INSTRUCTIONS FOR THE TASK: In the records below, begin at the line containing "in Ioi τ, M" and end at the line containing "exact hwL2.smul_measure hZtop"; quote every line in that span exactly, including both boundary lines, and no others.

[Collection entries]
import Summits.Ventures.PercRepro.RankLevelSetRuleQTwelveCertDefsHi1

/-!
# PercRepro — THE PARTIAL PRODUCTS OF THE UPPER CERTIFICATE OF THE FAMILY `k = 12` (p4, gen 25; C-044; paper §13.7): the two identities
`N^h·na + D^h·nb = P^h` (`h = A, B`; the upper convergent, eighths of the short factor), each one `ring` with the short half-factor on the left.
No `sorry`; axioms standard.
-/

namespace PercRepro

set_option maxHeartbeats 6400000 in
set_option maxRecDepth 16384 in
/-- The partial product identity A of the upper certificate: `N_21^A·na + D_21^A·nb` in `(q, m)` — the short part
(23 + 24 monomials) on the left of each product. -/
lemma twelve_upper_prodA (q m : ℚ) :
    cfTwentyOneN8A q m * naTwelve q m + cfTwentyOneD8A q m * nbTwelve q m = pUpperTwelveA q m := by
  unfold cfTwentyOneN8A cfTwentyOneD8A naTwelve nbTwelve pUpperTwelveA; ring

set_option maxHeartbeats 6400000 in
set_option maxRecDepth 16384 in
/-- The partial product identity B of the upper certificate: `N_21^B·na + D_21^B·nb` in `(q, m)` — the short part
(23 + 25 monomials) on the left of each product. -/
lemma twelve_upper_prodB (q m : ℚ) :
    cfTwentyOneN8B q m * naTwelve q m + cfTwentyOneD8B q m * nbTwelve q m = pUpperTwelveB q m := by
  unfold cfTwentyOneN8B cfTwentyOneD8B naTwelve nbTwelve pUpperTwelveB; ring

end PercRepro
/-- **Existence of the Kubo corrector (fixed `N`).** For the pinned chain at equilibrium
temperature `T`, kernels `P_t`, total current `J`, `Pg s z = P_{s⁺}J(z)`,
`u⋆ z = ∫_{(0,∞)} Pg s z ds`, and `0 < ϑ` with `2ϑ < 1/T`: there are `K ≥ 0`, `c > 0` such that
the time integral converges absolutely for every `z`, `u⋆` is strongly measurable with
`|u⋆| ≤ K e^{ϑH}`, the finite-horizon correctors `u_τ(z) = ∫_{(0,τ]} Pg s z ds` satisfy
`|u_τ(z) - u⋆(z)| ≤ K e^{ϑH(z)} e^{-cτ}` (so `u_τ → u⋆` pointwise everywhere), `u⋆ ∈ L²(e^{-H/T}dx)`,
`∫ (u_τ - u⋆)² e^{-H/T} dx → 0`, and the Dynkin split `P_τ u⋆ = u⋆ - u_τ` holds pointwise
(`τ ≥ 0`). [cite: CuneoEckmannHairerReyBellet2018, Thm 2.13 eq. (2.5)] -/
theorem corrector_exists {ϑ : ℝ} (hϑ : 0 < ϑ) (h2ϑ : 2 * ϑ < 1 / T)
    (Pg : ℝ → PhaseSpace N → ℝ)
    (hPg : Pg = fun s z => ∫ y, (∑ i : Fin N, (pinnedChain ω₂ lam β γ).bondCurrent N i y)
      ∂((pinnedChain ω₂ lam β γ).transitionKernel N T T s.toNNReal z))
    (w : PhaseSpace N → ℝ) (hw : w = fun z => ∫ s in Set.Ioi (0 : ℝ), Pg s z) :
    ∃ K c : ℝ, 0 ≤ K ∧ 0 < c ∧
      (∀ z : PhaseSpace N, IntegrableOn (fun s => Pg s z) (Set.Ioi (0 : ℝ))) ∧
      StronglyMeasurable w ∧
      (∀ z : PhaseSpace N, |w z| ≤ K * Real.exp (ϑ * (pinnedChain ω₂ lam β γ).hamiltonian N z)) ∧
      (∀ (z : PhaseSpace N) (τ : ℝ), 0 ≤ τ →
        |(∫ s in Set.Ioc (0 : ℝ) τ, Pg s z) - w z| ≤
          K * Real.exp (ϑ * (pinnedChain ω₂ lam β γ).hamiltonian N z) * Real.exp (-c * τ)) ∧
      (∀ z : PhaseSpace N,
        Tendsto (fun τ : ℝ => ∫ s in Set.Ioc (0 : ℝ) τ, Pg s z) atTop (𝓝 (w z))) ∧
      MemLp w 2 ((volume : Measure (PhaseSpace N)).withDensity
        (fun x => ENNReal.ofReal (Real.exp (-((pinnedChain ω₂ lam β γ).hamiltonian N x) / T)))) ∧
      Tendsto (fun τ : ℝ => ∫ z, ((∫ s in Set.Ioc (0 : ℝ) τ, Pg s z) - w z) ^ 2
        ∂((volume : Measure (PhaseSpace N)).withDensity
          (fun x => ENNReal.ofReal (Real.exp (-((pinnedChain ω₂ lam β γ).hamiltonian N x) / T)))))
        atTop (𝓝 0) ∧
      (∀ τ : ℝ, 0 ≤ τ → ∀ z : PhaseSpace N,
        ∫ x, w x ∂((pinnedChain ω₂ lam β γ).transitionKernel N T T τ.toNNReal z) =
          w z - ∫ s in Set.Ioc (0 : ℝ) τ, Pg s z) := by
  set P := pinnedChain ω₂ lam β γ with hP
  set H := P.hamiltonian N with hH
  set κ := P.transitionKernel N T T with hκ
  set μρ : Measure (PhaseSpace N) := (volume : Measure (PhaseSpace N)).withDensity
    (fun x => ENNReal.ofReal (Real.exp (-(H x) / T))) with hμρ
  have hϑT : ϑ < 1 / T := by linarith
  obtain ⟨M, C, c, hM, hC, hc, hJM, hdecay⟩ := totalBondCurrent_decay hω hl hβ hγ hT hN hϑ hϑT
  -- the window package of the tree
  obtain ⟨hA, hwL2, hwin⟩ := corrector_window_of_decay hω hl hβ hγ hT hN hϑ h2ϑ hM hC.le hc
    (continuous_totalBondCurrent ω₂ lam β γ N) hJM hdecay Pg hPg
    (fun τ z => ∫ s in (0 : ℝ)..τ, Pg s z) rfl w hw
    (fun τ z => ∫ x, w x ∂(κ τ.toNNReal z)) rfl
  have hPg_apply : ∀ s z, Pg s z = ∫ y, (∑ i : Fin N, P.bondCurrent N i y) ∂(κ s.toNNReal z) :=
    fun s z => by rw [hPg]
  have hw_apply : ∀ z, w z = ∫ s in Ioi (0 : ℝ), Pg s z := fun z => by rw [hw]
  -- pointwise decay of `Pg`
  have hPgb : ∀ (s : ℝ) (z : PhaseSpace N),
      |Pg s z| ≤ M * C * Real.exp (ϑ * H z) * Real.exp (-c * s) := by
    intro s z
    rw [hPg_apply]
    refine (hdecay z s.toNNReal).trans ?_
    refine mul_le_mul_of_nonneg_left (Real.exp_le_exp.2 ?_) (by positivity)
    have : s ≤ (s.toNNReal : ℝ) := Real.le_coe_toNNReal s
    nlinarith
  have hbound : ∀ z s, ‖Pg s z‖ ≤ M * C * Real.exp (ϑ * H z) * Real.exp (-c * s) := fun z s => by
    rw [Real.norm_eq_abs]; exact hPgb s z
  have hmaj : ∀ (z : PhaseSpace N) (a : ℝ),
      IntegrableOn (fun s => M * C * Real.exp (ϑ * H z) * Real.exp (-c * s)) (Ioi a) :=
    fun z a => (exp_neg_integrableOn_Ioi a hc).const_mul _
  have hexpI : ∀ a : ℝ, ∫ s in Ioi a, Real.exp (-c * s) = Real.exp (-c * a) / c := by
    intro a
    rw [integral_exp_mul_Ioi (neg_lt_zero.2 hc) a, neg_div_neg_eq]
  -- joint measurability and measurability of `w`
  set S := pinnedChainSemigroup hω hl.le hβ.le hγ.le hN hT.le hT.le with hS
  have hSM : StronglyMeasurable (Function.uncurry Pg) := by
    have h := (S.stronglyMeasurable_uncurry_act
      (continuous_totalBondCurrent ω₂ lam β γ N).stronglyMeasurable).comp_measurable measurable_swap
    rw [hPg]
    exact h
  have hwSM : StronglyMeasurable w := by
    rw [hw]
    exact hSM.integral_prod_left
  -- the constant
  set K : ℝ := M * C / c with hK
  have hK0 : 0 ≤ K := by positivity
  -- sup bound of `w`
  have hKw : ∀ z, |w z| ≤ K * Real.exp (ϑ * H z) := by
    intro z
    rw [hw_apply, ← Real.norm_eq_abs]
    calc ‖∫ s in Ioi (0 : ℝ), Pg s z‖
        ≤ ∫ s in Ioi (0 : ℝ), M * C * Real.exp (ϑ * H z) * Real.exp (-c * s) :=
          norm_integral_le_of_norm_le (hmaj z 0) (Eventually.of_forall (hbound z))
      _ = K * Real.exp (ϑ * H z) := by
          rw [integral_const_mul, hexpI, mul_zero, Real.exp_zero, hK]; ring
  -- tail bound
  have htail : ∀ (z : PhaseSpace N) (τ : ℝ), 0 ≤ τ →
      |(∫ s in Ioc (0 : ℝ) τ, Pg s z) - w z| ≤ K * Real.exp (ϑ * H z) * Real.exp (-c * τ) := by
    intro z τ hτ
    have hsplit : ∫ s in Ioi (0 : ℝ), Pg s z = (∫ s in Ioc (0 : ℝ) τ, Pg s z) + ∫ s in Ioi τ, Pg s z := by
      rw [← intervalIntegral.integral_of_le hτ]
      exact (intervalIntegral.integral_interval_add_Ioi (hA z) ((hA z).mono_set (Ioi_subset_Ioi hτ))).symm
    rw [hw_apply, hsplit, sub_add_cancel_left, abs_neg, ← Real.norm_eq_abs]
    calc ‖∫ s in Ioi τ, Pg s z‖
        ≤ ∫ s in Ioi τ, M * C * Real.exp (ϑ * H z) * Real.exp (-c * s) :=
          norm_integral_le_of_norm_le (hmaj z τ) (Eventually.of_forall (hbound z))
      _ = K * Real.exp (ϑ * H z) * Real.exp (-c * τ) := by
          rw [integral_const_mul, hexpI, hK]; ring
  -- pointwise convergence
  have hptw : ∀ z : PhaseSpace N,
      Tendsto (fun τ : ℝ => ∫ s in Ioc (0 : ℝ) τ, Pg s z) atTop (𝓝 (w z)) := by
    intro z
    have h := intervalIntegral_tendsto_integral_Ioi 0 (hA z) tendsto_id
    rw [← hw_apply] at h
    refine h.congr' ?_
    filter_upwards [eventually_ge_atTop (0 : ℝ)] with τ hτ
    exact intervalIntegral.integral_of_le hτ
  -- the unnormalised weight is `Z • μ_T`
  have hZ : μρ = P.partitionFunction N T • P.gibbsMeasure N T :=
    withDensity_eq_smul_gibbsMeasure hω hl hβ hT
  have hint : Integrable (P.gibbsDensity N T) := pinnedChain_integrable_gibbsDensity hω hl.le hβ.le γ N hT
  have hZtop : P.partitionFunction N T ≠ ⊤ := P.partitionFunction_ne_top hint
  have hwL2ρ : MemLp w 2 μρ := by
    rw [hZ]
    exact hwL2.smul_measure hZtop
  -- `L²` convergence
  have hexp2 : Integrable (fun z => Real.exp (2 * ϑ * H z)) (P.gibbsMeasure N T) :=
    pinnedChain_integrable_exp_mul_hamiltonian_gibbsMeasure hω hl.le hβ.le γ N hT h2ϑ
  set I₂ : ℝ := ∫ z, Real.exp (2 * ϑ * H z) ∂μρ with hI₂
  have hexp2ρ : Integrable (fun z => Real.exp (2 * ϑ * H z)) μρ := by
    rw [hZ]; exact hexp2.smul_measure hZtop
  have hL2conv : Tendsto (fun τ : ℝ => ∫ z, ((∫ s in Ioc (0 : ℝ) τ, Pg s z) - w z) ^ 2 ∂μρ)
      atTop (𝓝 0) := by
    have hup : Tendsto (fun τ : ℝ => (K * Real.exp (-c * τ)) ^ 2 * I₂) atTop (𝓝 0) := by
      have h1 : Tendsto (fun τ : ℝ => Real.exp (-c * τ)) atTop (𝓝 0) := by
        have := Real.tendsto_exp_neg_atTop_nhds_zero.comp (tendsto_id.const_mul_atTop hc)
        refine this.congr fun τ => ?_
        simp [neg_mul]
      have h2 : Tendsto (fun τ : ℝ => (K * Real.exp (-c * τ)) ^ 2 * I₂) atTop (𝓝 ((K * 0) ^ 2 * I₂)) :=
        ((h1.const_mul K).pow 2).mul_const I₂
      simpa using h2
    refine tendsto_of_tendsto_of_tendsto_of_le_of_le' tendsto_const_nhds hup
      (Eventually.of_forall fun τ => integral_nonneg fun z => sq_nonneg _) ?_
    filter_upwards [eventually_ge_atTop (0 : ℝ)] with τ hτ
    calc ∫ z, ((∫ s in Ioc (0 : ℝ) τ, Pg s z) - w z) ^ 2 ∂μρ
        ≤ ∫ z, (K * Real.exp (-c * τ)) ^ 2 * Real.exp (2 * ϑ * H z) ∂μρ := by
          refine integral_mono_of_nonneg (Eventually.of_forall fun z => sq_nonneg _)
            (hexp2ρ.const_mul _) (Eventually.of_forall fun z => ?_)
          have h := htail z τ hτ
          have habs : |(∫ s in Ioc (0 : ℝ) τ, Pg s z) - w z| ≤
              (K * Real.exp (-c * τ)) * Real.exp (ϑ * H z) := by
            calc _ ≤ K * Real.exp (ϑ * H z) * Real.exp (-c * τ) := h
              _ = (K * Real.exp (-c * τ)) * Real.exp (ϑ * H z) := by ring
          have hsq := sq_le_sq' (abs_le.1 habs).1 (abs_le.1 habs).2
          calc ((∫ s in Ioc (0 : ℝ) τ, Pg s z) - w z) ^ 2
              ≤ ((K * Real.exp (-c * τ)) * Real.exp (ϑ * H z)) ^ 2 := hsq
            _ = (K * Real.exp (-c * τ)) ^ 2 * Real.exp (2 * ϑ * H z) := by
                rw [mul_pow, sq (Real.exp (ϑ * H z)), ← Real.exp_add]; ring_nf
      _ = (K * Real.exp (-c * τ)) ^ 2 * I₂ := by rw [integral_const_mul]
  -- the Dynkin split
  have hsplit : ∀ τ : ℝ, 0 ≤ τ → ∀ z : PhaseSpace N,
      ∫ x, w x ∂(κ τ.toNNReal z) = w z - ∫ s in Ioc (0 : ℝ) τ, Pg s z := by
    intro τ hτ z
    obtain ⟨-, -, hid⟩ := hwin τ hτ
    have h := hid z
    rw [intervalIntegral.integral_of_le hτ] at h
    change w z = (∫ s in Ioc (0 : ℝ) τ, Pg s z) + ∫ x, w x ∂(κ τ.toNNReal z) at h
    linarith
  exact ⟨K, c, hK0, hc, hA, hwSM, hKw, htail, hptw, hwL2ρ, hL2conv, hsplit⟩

ANSWER BOX:
        ≤ ∫ s in Ioi τ, M * C * Real.exp (ϑ * H z) * Real.exp (-c * s) :=
          norm_integral_le_of_norm_le (hmaj z τ) (Eventually.of_forall (hbound z))
      _ = K * Real.exp (ϑ * H z) * Real.exp (-c * τ) := by
          rw [integral_const_mul, hexpI, hK]; ring
  -- pointwise convergence
  have hptw : ∀ z : PhaseSpace N,
      Tendsto (fun τ : ℝ => ∫ s in Ioc (0 : ℝ) τ, Pg s z) atTop (𝓝 (w z)) := by
    intro z
    have h := intervalIntegral_tendsto_integral_Ioi 0 (hA z) tendsto_id
    rw [← hw_apply] at h
    refine h.congr' ?_
    filter_upwards [eventually_ge_atTop (0 : ℝ)] with τ hτ
    exact intervalIntegral.integral_of_le hτ
  -- the unnormalised weight is `Z • μ_T`
  have hZ : μρ = P.partitionFunction N T • P.gibbsMeasure N T :=
    withDensity_eq_smul_gibbsMeasure hω hl hβ hT
  have hint : Integrable (P.gibbsDensity N T) := pinnedChain_integrable_gibbsDensity hω hl.le hβ.le γ N hT
  have hZtop : P.partitionFunction N T ≠ ⊤ := P.partitionFunction_ne_top hint
  have hwL2ρ : MemLp w 2 μρ := by
    rw [hZ]
    exact hwL2.smul_measure hZtop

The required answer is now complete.